Die DNA-Polymerase zeigen dabei einige Besonderheiten. So können sie nur von 5' nach 3' verdoppelt. Am Folgestrang (lagging strand) ist nur diskontinuierliche Verdopplung in Form kurzer Stücke, sog. OKAZAKI-Fragmente (ca. 1.000 Basen bei Bakterien, ca. 100 Basen bei Eukaryonten) (OKAZAKI et al. 1967) möglich. Die Verknüpfung der OKAZAKI-Fragmente erfolgt anschließend mit Hilfe des Enzyms DNA-Ligase.

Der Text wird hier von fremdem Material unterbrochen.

import Mathlib
import Summits.Ventures.PercRepro2.SwAllLMarkDefs

/-!
# THE MARK WITH NEIGHBOURS `p`, `l` AND `h`, I: the transports (blind cell PercRepro2, night-4 g30,
2026-08-28; proofs/NIGHT4-G30.md §8)

`IsLHMarkAt`: ONE edge `e₀ = x–p`, every other edge at `x` joins `x` to `l` or to `h` (any
multiplicities), `x ≠ p, l, h`, `p ≠ l, h`.  On the side `Q_x` every edge `x–l` is red and every
edge `x–h` is blue; the red cluster of `l` is read as for the L-mark (`x` attached to `l` carries
`p`'s red cluster when `e₀` is red: `IsLHMarkAt.cluster_eq_of_allRed`), and in the BLUE colouring
`x` is attached to `h` and to `p` only, so the H-mark's transport applies to any root whose
cluster avoids `h` (`cluster_transport_closed`, the H-mark transport with closed edges allowed).
Hence `IsLHMarkAt.mem_tgt_iff`: `Q_x = {every x–l red, every x–h blue, h ∉ H′_l, (e₀ red →
p ∉ C′_R(h)), (e₀ blue → p ∉ C′_B(l))}`, and `IsLHMarkAt.redEdges_eq`.
-/

namespace Summit.Ventures.PercRepro2

namespace LocRows

open Hull

variable {V : Type*} {E : Type*}

open scoped Classical

/-- `x` is an LH-MARK vertex relative to `p`: one edge `e₀ = x–p`, every other edge at `x` joins
`x` to `l` or to `h`. -/
structure IsLHMarkAt (ends : E → Sym2 V) (x p l h : V) (e₀ : E) : Prop where
  xp : x ≠ p
  xl : x ≠ l
  xh : x ≠ h
  pl : p ≠ l
  ph : p ≠ h
  ends₀ : ends e₀ = s(x, p)
  edges : ∀ e, x ∈ ends e → e = e₀ ∨ ends e = s(x, l) ∨ ends e = s(x, h)

variable {ends : E → Sym2 V} {x p l h : V} {e₀ : E}

/-- **Cluster transport with closed edges**: for a root `v ≠ x` whose cluster avoids `h`, in a
colouring in which every open edge at `x` joins `x` to `p` or to `h`, the clusters of the graph and
of the isolated graph agree away from `x`, and `x` is in the cluster iff some open edge `x–p` has
`p` in it. -/
theorem cluster_transport_closed {ω : Config E}
    (hopen : ∀ e, x ∈ ends e → ω e = true → ends e = s(x, p) ∨ ends e = s(x, h))
    {v : V} (hv : v ≠ x) (hh : h ∉ cluster ends ω v) :
    (∀ w, w ≠ x → (w ∈ cluster ends ω v ↔ w ∈ cluster (isolate ends x) ω v)) ∧
    (x ∈ cluster ends ω v ↔
      ∃ e, ends e = s(x, p) ∧ ω e = true ∧ p ∈ cluster (isolate ends x) ω v) := by
  have hS : cluster ends ω v ⊆ {y | y ∈ cluster ends ω v ∧
      ((y ≠ x ∧ y ∈ cluster (isolate ends x) ω v) ∨
        (y = x ∧ ∃ e, ends e = s(x, p) ∧ ω e = true ∧ p ∈ cluster (isolate ends x) ω v))} := by
    intro y hy
    refine mem_of_conn_of_closed (ends := ends) (ω := ω) ?_
      ⟨mem_cluster_self _ _ _, Or.inl ⟨hv, mem_cluster_self _ _ _⟩⟩ hy
    rintro a ⟨ha, ha'⟩ b hab
    obtain ⟨hne, e, he, hends⟩ := openGraph_adj.1 hab
    have hb : b ∈ cluster ends ω v := mem_cluster_of_edge ha he hends
    refine ⟨hb, ?_⟩
    by_cases hbx : b = x
    · rw [hbx] at hends hne
      have hax : a ≠ x := hne
      have hxe : x ∈ ends e := by rw [hends]; exact Sym2.mem_mk_right _ _
      rcases hopen e hxe he with h1 | h1
      · rw [hends, Sym2.eq_iff] at h1
        rcases h1 with ⟨h2, -⟩ | ⟨h2, -⟩
        · exact absurd h2 hax
        · refine Or.inr ⟨hbx, e, by rw [hends, h2, Sym2.eq_swap], he, ?_⟩
          rcases ha' with ⟨-, ha''⟩ | ⟨hax', -⟩
          · rw [← h2]; exact ha''
          · exact absurd hax' hax
      · rw [hends, Sym2.eq_iff] at h1
        rcases h1 with ⟨h2, -⟩ | ⟨h2, -⟩
        · exact absurd h2 hax
        · exact absurd (h2 ▸ ha) hh
    · refine Or.inl ⟨hbx, ?_⟩
      rcases ha' with ⟨hax, ha''⟩ | ⟨hax, e', he', hred', hp'⟩
      · exact mem_cluster_of_edge ha'' he (isolate_eq_of_ends_eq hax hbx hends)
      · rw [hax] at hends
        have hxe : x ∈ ends e := by rw [hends]; exact Sym2.mem_mk_left _ _
        rcases hopen e hxe he with h1 | h1
        · rw [hends, Sym2.eq_iff] at h1
          rcases h1 with ⟨-, h2⟩ | ⟨-, h2⟩
          · rw [h2]; exact hp'
          · exact absurd h2 hbx
        · rw [hends, Sym2.eq_iff] at h1
          rcases h1 with ⟨-, h2⟩ | ⟨-, h2⟩
          · exact absurd (h2 ▸ hb) hh
          · exact absurd h2 hbx
  constructor
  · intro w hw
    constructor
    · intro hw'
      rcases (hS hw').2 with ⟨-, h'⟩ | ⟨h', -⟩
      · exact h'
      · exact absurd h' hw
    · exact fun hw' => cluster_isolate_subset ω v hw'
  · constructor
    · intro hx
      rcases (hS hx).2 with ⟨h', -⟩ | ⟨-, h'⟩
      · exact absurd rfl h'
      · exact h'
    · rintro ⟨e, he, hred, hp⟩
      exact mem_cluster_of_edge (cluster_isolate_subset ω v hp) hred (ends_swap he)

variable (hm : IsLHMarkAt ends x p l h e₀)
include hm

/-- The other end of an edge at `x` is `p` (for `e₀`), `l` or `h`. -/
lemma IsLHMarkAt.other_eq {e : E} {y : V} (he : ends e = s(x, y)) :
    (e = e₀ ∧ y = p) ∨ y = l ∨ y = h := by
  have hxe : x ∈ ends e := by rw [he]; exact Sym2.mem_mk_left _ _
  rcases hm.edges e hxe with rfl | h' | h'
  · rw [hm.ends₀, Sym2.eq_iff] at he
    rcases he with ⟨-, h1⟩ | ⟨-, h2⟩
    · exact Or.inl ⟨rfl, h1.symm⟩
    · exact absurd h2.symm hm.xp
  · rw [h', Sym2.eq_iff] at he
    rcases he with ⟨-, h1⟩ | ⟨-, h2⟩
    · exact Or.inr (Or.inl h1.symm)
    · exact absurd h2.symm hm.xl
  · rw [h', Sym2.eq_iff] at he
    rcases he with ⟨-, h1⟩ | ⟨-, h2⟩
    · exact Or.inr (Or.inr h1.symm)
    · exact absurd h2.symm hm.xh

/-- **The red cluster of `l` when every edge `x–l` is red and every edge `x–h` is closed**: the
cluster of the isolated graph, `x`, and the red cluster of `p` of the isolated graph when `e₀` is
open. -/
theorem IsLHMarkAt.cluster_eq_of_allRed {ζ : Config E}
    (hd : ∀ d, ends d = s(x, l) → ζ d = true) (hg : ∀ g, ends g = s(x, h) → ζ g = false)
    (hsome : ∃ d, ends d = s(x, l)) :
    cluster ends ζ l =
      cluster (isolate ends x) ζ l ∪ {x} ∪
        {y | ζ e₀ = true ∧ y ∈ cluster (isolate ends x) ζ p} := by
  obtain ⟨d₀, hd₀⟩ := hsome
  have hxR : x ∈ cluster ends ζ l :=
    mem_cluster_of_edge (mem_cluster_self _ _ _) (hd d₀ hd₀) (ends_swap hd₀)
  apply Set.Subset.antisymm
  · intro w hw
    refine mem_of_conn_of_closed (ends := ends) (ω := ζ) ?_
      (Or.inl (Or.inl (mem_cluster_self _ _ _))) hw
    rintro a ha b hab
    obtain ⟨hne, e, he, hends⟩ := openGraph_adj.1 hab
    by_cases hbx : b = x
    · exact Or.inl (Or.inr hbx)
    by_cases hax : a = x
    · rw [hax] at hends
      rcases hm.other_eq hends with ⟨rfl, rfl⟩ | rfl | rfl
      · exact Or.inr ⟨he, mem_cluster_self _ _ _⟩
      · exact Or.inl (Or.inl (mem_cluster_self _ _ _))
      · exfalso
        rw [hg e hends] at he
        exact Bool.noConfusion he
    · have hends' := isolate_eq_of_ends_eq hax hbx hends
      rcases ha with (ha | ha) | ⟨he₀, ha⟩
      · exact Or.inl (Or.inl (mem_cluster_of_edge ha he hends'))
      · exact absurd ha hax
      · exact Or.inr ⟨he₀, mem_cluster_of_edge ha he hends'⟩
  · rintro w ((hw | hw) | ⟨he₀, hw⟩)
    · exact cluster_isolate_subset ζ l hw
    · rw [Set.mem_singleton_iff] at hw
      rw [hw]; exact hxR
    · have hp : p ∈ cluster ends ζ l := mem_cluster_of_edge hxR he₀ hm.ends₀
      exact conn_trans hp (cluster_isolate_subset ζ p hw)

/-- In a colouring with every edge `x–l` closed, every open edge at `x` joins `x` to `p` or `h`. -/
lemma IsLHMarkAt.open_to_p_or_h {ω : Config E} (hd : ∀ d, ends d = s(x, l) → ω d = false) :
    ∀ e, x ∈ ends e → ω e = true → ends e = s(x, p) ∨ ends e = s(x, h) := by
  intro e hxe he
  rcases hm.edges e hxe with rfl | h' | h'
  · exact Or.inl hm.ends₀
  · rw [hd e h'] at he
    exact Bool.noConfusion he
  · exact Or.inr h'

section Side

variable [Fintype E] [DecidableEq E]

/-- **The side of the LH-mark** in terms of the isolated graph. -/
theorem IsLHMarkAt.mem_tgt_iff (hsome : ∃ d, ends d = s(x, l)) {ζ : Config E} :
    ζ ∈ tgtU ends l h {S : Set V | x ∈ S} ↔
      (∀ d, ends d = s(x, l) → ζ d = true) ∧ (∀ g, ends g = s(x, h) → ζ g = false) ∧
        h ∉ hull (isolate ends x) ζ l ∧
        (ζ e₀ = true → p ∉ cluster (isolate ends x) ζ h) ∧
        (ζ e₀ = false → p ∉ cluster (isolate ends x) (blue ζ) l) := by
  rw [LocRows.mem_tgt_iff]
  have hlx : l ≠ x := hm.xl.symm
  constructor
  · rintro ⟨hh, hxR, hxB⟩
    have hhR : h ∉ cluster ends ζ l := fun h' => hh (Or.inl h')
    have hhB : h ∉ cluster ends (blue ζ) l := fun h' => hh (Or.inr h')
    have hd : ∀ d, ends d = s(x, l) → ζ d = true := by
      intro d hd'
      cases hζd : ζ d with
      | true => rfl
      | false =>
        exfalso
        have hb : blue ζ d = true := by rw [blue_eq_true_iff]; exact hζd
        exact hxB (mem_cluster_of_edge (mem_cluster_self _ _ _) hb (ends_swap hd'))
    have hg : ∀ g, ends g = s(x, h) → ζ g = false := by
      intro g hg'
      cases hζg : ζ g with
      | false => rfl
      | true => exact absurd (mem_cluster_of_edge hxR hζg hg') hhR
    have hdb : ∀ d, ends d = s(x, l) → blue ζ d = false := by
      intro d hd'
      rw [blue_apply, hd d hd']; rfl
    have hR := hm.cluster_eq_of_allRed hd hg hsome
    have hB := cluster_transport_closed (h := h) (p := p) (hm.open_to_p_or_h hdb) hlx hhB
    refine ⟨hd, hg, ?_, ?_, ?_⟩
    · rintro (h1 | h1)
      · exact hhR (by rw [hR]; exact Or.inl (Or.inl h1))
      · exact hhB ((hB.1 h hm.xh.symm).2 h1)
    · intro he₀ hp
      apply hhR
      rw [hR]
      exact Or.inr ⟨he₀, conn_symm hp⟩
    · intro he₀ hp
      apply hxB
      exact hB.2.2 ⟨e₀, hm.ends₀, by rw [blue_eq_true_iff]; exact he₀, hp⟩
  · rintro ⟨hd, hg, hh', hpR, hpB⟩
    have hdb : ∀ d, ends d = s(x, l) → blue ζ d = false := by
      intro d hd'
      rw [blue_apply, hd d hd']; rfl
    have hR := hm.cluster_eq_of_allRed hd hg hsome
    have hhR : h ∉ cluster ends ζ l := by
      rw [hR]
      rintro ((h1 | h1) | ⟨he₀, h1⟩)
      · exact hh' (Or.inl h1)
      · exact hm.xh.symm h1
      · exact hpR he₀ (conn_symm h1)
    -- the blue cluster of `l` avoids `h`: `x` is a blue leaf-or-bridge at `p` and `h`
    have hhB : h ∉ cluster ends (blue ζ) l := by
      intro h1
      -- the blue path from `l` to `h` enters `x` only through `e₀` from `p ∈ C′_B(l)`
      have key : h ∈ {y | (y ≠ x ∧ y ∈ cluster (isolate ends x) (blue ζ) l) ∨
          (y = x ∧ blue ζ e₀ = true ∧ p ∈ cluster (isolate ends x) (blue ζ) l) ∨
          (y ≠ x ∧ blue ζ e₀ = true ∧ p ∈ cluster (isolate ends x) (blue ζ) l ∧
            y ∈ cluster (isolate ends x) (blue ζ) h)} := by
        refine mem_of_conn_of_closed (ends := ends) (ω := blue ζ) ?_
          (Or.inl ⟨hlx, mem_cluster_self _ _ _⟩) h1
        rintro a ha b hab
        obtain ⟨hne, e, he, hends⟩ := openGraph_adj.1 hab
        by_cases hbx : b = x
        · rw [hbx] at hends hne
          have hax : a ≠ x := hne
          rcases hm.other_eq (ends_swap hends) with ⟨rfl, rfl⟩ | rfl | rfl
          · rcases ha with ⟨-, ha'⟩ | ⟨hax', -⟩ | ⟨-, -, hp', -⟩
            · exact Or.inr (Or.inl ⟨hbx, he, ha'⟩)
            · exact absurd hax' hax
            · exact Or.inr (Or.inl ⟨hbx, he, hp'⟩)
          · exfalso
            rw [hdb e (ends_swap hends)] at he
            exact Bool.noConfusion he
          · -- `h ∈ C′_B(l)` contradicts `hh'`; `h` on the `p`-side: then `x` joins `h`
            rcases ha with ⟨-, ha'⟩ | ⟨hax', -⟩ | ⟨-, he₀, hp', hhh⟩
            · exact absurd (Or.inr ha') hh'
            · exact absurd hax' hax
            · exact Or.inr (Or.inl ⟨hbx, he₀, hp'⟩)
        · by_cases hax : a = x
          · rw [hax] at hends
            rcases ha with ⟨hax', -⟩ | ⟨-, he₀, hp'⟩ | ⟨hax', -⟩
            · exact absurd hax hax'
            · rcases hm.other_eq hends with ⟨-, rfl⟩ | rfl | rfl
              · exact Or.inl ⟨hbx, hp'⟩
              · exfalso
                rw [hdb e hends] at he
                exact Bool.noConfusion he
              · exact Or.inr (Or.inr ⟨hbx, he₀, hp', mem_cluster_self _ _ _⟩)
            · exact absurd hax hax'
          · have hends' := isolate_eq_of_ends_eq hax hbx hends
            rcases ha with ⟨-, ha'⟩ | ⟨hax', -⟩ | ⟨-, he₀, hp', hah⟩
            · exact Or.inl ⟨hbx, mem_cluster_of_edge ha' he hends'⟩
            · exact absurd hax' hax
            · exact Or.inr (Or.inr ⟨hbx, he₀, hp', mem_cluster_of_edge hah he hends'⟩)
      rcases key with ⟨-, h2⟩ | ⟨h2, -⟩ | ⟨-, he₀, hp', -⟩
      · exact hh' (Or.inr h2)
      · exact hm.xh h2.symm
      · rw [blue_eq_true_iff] at he₀
        exact hpB he₀ hp'
    refine ⟨fun h1 => h1.elim hhR hhB, ?_, ?_⟩
    · rw [hR]; exact Or.inl (Or.inr rfl)
    · intro hx
      have hB := cluster_transport_closed (h := h) (p := p) (hm.open_to_p_or_h hdb) hlx hhB
      obtain ⟨e', he', hblue, hp'⟩ := hB.2.1 hx
      rcases hm.other_eq he' with ⟨rfl, -⟩ | h2 | h2
      · rw [blue_eq_true_iff] at hblue
        exact hpB hblue hp'
      · exact hm.pl h2
      · exact hm.ph h2

end Side

end LocRows

end Summit.Ventures.PercRepro2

Des Weiteren benötigen DNA-Polymerasen ein kurzes doppelsträngiges DNA-Stück, an dem sie in der richtigen Richtung "ansetzen" können. Der kurze, zum Gegenstrang komplementäre, Einzelstrang heißt Primer. Er wird von einer RNA-Polymerase, der sog. Primase, synthetisiert. RNA-Polymerasen brauchen selbst keinen Primer. Für die Replikation am Hauptstrang wird nur ein Primer benötigt, für die des Folgestrangs jedoch für jedes OKAZAKI-Fragment einen.

Im weiteren Verlauf werden die RNA-Primer durch eine 3' → 5'-Exonuclease wieder entfernt. Diese Exonuclease ist ebenfalls (neben der Polymerase-Aktivität) Bestandteil einer DNA-Polymerase. Das Gesamtenzym der DNA-Polymerase (z. B. I, II oder III) wird als KLENOW-Fragment (KLENOW & HENNINGSEN 1970) der DNA-Polymerase (KLENOW-Polymerase) bezeichnet.

In (Bakterien-)Zellen sind die beiden Exonuclease-Aktivitäten (5' → 3' und 3' → 5') v. a. beim Ausbessern von fehlerhaft eingebauten Basen wichtig. In E. coli-Zellen erfolgt das Polymerisieren durch die DNA-Polymerase III, das Herausschneiden der RNA-Primer durch DNA-Polymerase I. In der Bakterienzelle wird nun das fehlende Stück in 3' → 5'-Richtung durch die Polymerase-Aktivität der DNA-Polymerase III ergänzt. Da die DNA ringförmig ist, sind die darfür nötigen kurzen Doppelstrangstücke bereits vorhanden. Die Verknüpfung mit dem bereits synthetisierten Strang erfolgt mit Hilfe von Ligase. Die abschließende Verdrillung der DNA-Doppelstränge erfolgt durch eine spezielle Topoisomerase, der sog. Gyrase.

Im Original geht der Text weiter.